On February 7, 2013, the U.S. Department of Labor (the “DOL”) issued an advisory opinion1 concerning the application of the fiduciary and prohibited transaction provisions of the Employee Retirement Income Security Act of 1974, as amended (“ERISA”)2 to certain “cleared swap” transactions conducted pursuant to the provisions of the Dodd-Frank Wall Street Reform and Consumer Protection Act (“Dodd-Frank Act”). The DOL clarified, subject to the conditions specified in the advisory opinion, that (i) clearing members are not considered fiduciaries under ERISA solely by reason of exercising contractually determined rights in the event of a plan default or other specified events; (ii) margin held by a clearing member or central counterparty (“CCP”) is not considered a “plan asset” under ERISA; (iii) CCPs are not parties in interest under ERISA with respect to plans engaging in swaps, but clearing members are parties in interest; and (iv) the guarantee of customer positions, services performed by clearing members, and the exercise of default or similar rights in connection with cleared swaps could constitute prohibited transactions under Section 406 of ERISA except that an exemption, such as Prohibited Transaction Exemption (“PTE”) 84-14 (the “QPAM Exemption”), may apply.

Background

The Dodd-Frank Act established a regulatory framework for swaps by, among other things, imposing clearing and trade execution requirements on swap participants, including ERISA plans. Under the central clearing model established by the statute, in order for an ERISA plan to enter into a swap that must be centrally cleared, a plan fiduciary must first identify an appropriate counterparty (generally a swap dealer). Then, the fiduciary must select a CCP and, if it is not a direct member of that CCP, a futures commission merchant (“FCM”) that is a member and is willing to clear the swap as the ERISA plan’s clearing agent. Upon the CCP’s acceptance of the swap for clearing, the original swap would be extinguished and replaced by equal and opposite swaps between the CCP and the party on each side of the original trade. To the extent either of the parties is clearing through an FCM, the FCM acts as the party’s agent for purposes of the cleared swap contract and guarantees the party’s obligations on such swap to the CCP. Under this structure, CCPs are responsible for setting margin requirements with respect to swap transactions, but the FCM provides for the collection, transmission and/or receipt of initial and variation margin to and from the CCP, and may itself demand margin from the ERISA plan above the CCP’s minimum requirement.
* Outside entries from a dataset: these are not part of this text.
import Summits.CriticalPhenomena.PercolationContinuityZ3.Theorems.PercNearOneGluingNoHeavyLowerTailAntitheticSourcePendant
import Summits.CriticalPhenomena.PercolationContinuityZ3.Theorems.PercNearOneGluingNoHeavyLowerTailAntitheticDomTopAll
import HarnessLib

/-!
# `NoHeavyLowerTail` (stmt-CriticalPhenomena-4575) — antithetic cluster pairs: **THEOREM TWD WITH A PENDANT PRIVATE NEIGHBOUR OF THE
# SOURCE** (prim-hp-2 gen 75, HOME/THEOREM-PRIV.md §2 — the degenerate case of CONJECTURE P1)

Support file (`--supports stmt-CriticalPhenomena-4575`, prim-hp-2 gen 75).  No definitions, no named facts, no sorries; standard axioms.
`s ≠ P`, `sP ∉ E`, every neighbour of `s` in `E` adjacent to `P` (THEOREM TWD, …AntitheticDomTopAll), and `a ∉ {s, P}` a vertex meeting no
pair of `E`.  In the graph `E ∪ {sa}` the source has exactly one PRIVATE neighbour, the pendant vertex `a`, and CONJECTURE P1 holds there:
* `Antithetic.DomPendant.top_sum_nonneg` — the top event of `(E ∪ {sa}, s, P)` is nonnegative in `K`-form (THEOREM TWD transported through the
  pendant edge by `SourcePendant.top_sum_nonneg_insert`);
* `Antithetic.DomPendant.top_shift_sum_nonneg`, `Antithetic.DomPendant.vertex_sum_nonneg` — TOP_shift and the |R| = 1 VERTEX ANTITHETIC
  INEQUALITY at `P` for `E ∪ {sa}`.  (Iterate for several pendant hairs at `s`.)
[cite: VandenbergHaggstromKahn2005, §1 p. 6 ("Harris' inequality"), §1 p. 3 (open cluster `C_s`)]
-/

noncomputable section

namespace Summit.CriticalPhenomena.PercolationContinuityZ3.Theorems

open Literature.Probability.Percolation
open scoped Classical

namespace Antithetic

namespace DomPendant

variable {V : Type*} [Fintype V]

/-- **THEOREM TWD + a pendant private neighbour (`K`-form).**  `s ≠ P`, `sP ∉ E`, `N_E(s) ⊆ N_E(P)`, `a ∉ {s,P}` isolated in `E`.  Then the top
event of `P` in `E ∪ {sa}` is nonnegative for all super-odd twisted-monotone `K₁, K₂`. [this work] -/
theorem top_sum_nonneg (E : Set (Sym2 V)) (s P a : V) (hsP : s ≠ P) (hsPE : s(s, P) ∉ E)
    (hdom : ∀ v, v ≠ s → v ≠ P → s(s, v) ∈ E → s(P, v) ∈ E) (haE : ∀ e ∈ E, a ∉ e) (hsa : s ≠ a) (hPa : P ≠ a)
    {K₁ K₂ : Set V → Set V → ℝ}
    (hK₁ : ∀ ⦃A A' B B' : Set V⦄, A ⊆ A' → B' ⊆ B → K₁ A B ≤ K₁ A' B') (hso₁ : ∀ A B, 0 ≤ K₁ A B + K₁ B A)
    (hK₂ : ∀ ⦃A A' B B' : Set V⦄, A ⊆ A' → B' ⊆ B → K₂ A B ≤ K₂ A' B') (hso₂ : ∀ A B, 0 ≤ K₂ A B + K₂ B A) :
    0 ≤ ∑ T ∈ Finset.univ.filter (fun T : Set (Sym2 V) =>
        P ∈ openCluster (T ∩ insert s(s, a) E) s ∧ P ∉ openCluster (Tᶜ ∩ insert s(s, a) E) s),
      K₁ (openCluster (T ∩ insert s(s, a) E) s) (openCluster (Tᶜ ∩ insert s(s, a) E) s) *
        K₂ (openCluster (T ∩ insert s(s, a) E) s) (openCluster (Tᶜ ∩ insert s(s, a) E) s) :=
  SourcePendant.top_sum_nonneg_insert E s P a haE hsa hPa
    (fun _ _ hL₁ hsoL₁ hL₂ hsoL₂ => Dom.top_sum_nonneg_dom E s P hsP hsPE hdom hL₁ hsoL₁ hL₂ hsoL₂) hK₁ hso₁ hK₂ hso₂

/-- **THEOREM TWD + a pendant private neighbour (shifted top form).** [this work] -/
theorem top_shift_sum_nonneg (E : Set (Sym2 V)) (s P a : V) (hsP : s ≠ P) (hsPE : s(s, P) ∉ E)
    (hdom : ∀ v, v ≠ s → v ≠ P → s(s, v) ∈ E → s(P, v) ∈ E) (haE : ∀ e ∈ E, a ∉ e) (hsa : s ≠ a) (hPa : P ≠ a)
    (Fp Fm Gp Gm : Set V → ℝ) (hFp : Monotone Fp) (hFm : Monotone Fm) (hF : ∀ S, Fm S ≤ Fp S)
    (hGp : Monotone Gp) (hGm : Monotone Gm) (hG : ∀ S, Gm S ≤ Gp S) :
    0 ≤ ∑ T ∈ Finset.univ.filter (fun T : Set (Sym2 V) =>
        P ∈ openCluster (T ∩ insert s(s, a) E) s ∧ P ∉ openCluster (Tᶜ ∩ insert s(s, a) E) s),
      (Fp (openCluster (T ∩ insert s(s, a) E) s) - Fm (openCluster (Tᶜ ∩ insert s(s, a) E) s)) *
        (Gp (openCluster (T ∩ insert s(s, a) E) s) - Gm (openCluster (Tᶜ ∩ insert s(s, a) E) s)) := by
  have hK₁ : ∀ ⦃A A' B B' : Set V⦄, A ⊆ A' → B' ⊆ B → Fp A - Fm B ≤ Fp A' - Fm B' :=
    fun A A' B B' hA hB => sub_le_sub (hFp hA) (hFm hB)
  have hK₂ : ∀ ⦃A A' B B' : Set V⦄, A ⊆ A' → B' ⊆ B → Gp A - Gm B ≤ Gp A' - Gm B' :=
    fun A A' B B' hA hB => sub_le_sub (hGp hA) (hGm hB)
  have hso₁ : ∀ A B : Set V, 0 ≤ (Fp A - Fm B) + (Fp B - Fm A) := fun A B => by linarith [hF A, hF B]
  have hso₂ : ∀ A B : Set V, 0 ≤ (Gp A - Gm B) + (Gp B - Gm A) := fun A B => by linarith [hG A, hG B]
  exact top_sum_nonneg E s P a hsP hsPE hdom haE hsa hPa (K₁ := fun A B => Fp A - Fm B) (K₂ := fun A B => Gp A - Gm B) hK₁ hso₁ hK₂ hso₂

/-- **The |R| = 1 vertex antithetic inequality at `P` for THEOREM TWD's graph plus a pendant private neighbour of the source.**  For all
monotone `F, G`: `0 ≤ Σ_{T : ¬(P ∈ X T ∧ P ∈ Y T)} (F(X T) − F(Y T))·(G(X T) − G(Y T))` in `E ∪ {sa}`. [this work] -/
theorem vertex_sum_nonneg (E : Set (Sym2 V)) (s P a : V) (hsP : s ≠ P) (hsPE : s(s, P) ∉ E)
    (hdom : ∀ v, v ≠ s → v ≠ P → s(s, v) ∈ E → s(P, v) ∈ E) (haE : ∀ e ∈ E, a ∉ e) (hsa : s ≠ a) (hPa : P ≠ a)
    {F G : Set V → ℝ} (hF : Monotone F) (hG : Monotone G) :
    0 ≤ ∑ T ∈ Finset.univ.filter (fun T : Set (Sym2 V) =>
        ¬ ((openGraph (T ∩ insert s(s, a) E)).Reachable s P ∧ (openGraph (Tᶜ ∩ insert s(s, a) E)).Reachable s P)),
      (F (openCluster (T ∩ insert s(s, a) E) s) - F (openCluster (Tᶜ ∩ insert s(s, a) E) s)) *
        (G (openCluster (T ∩ insert s(s, a) E) s) - G (openCluster (Tᶜ ∩ insert s(s, a) E) s)) :=
  TopVertex.vertex_sum_nonneg_of_top (insert s(s, a) E) s P (fun F' G' hF' hG' =>
    top_shift_sum_nonneg E s P a hsP hsPE hdom haE hsa hPa F' F' G' G' hF' hF' (fun _ => le_rfl) hG' hG' (fun _ => le_rfl)) hF hG

end DomPendant

end Antithetic

end Summit.CriticalPhenomena.PercolationContinuityZ3.Theorems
If an ERISA plan customer were to default under a swap, the FCM, as guarantor, would be contractually obligated to the CCP (and the CCP to the other counterparty). As a result, standard contracts between a clearing member and the customer provide for a specific set of rights in the event of a default. These rights, which typically include the right to liquidate the customer’s positions by entering into risk-offsetting transactions, and, in connection with the liquidation, entering into risk-reducing transactions, may also be triggered by a number of other contractually determined events.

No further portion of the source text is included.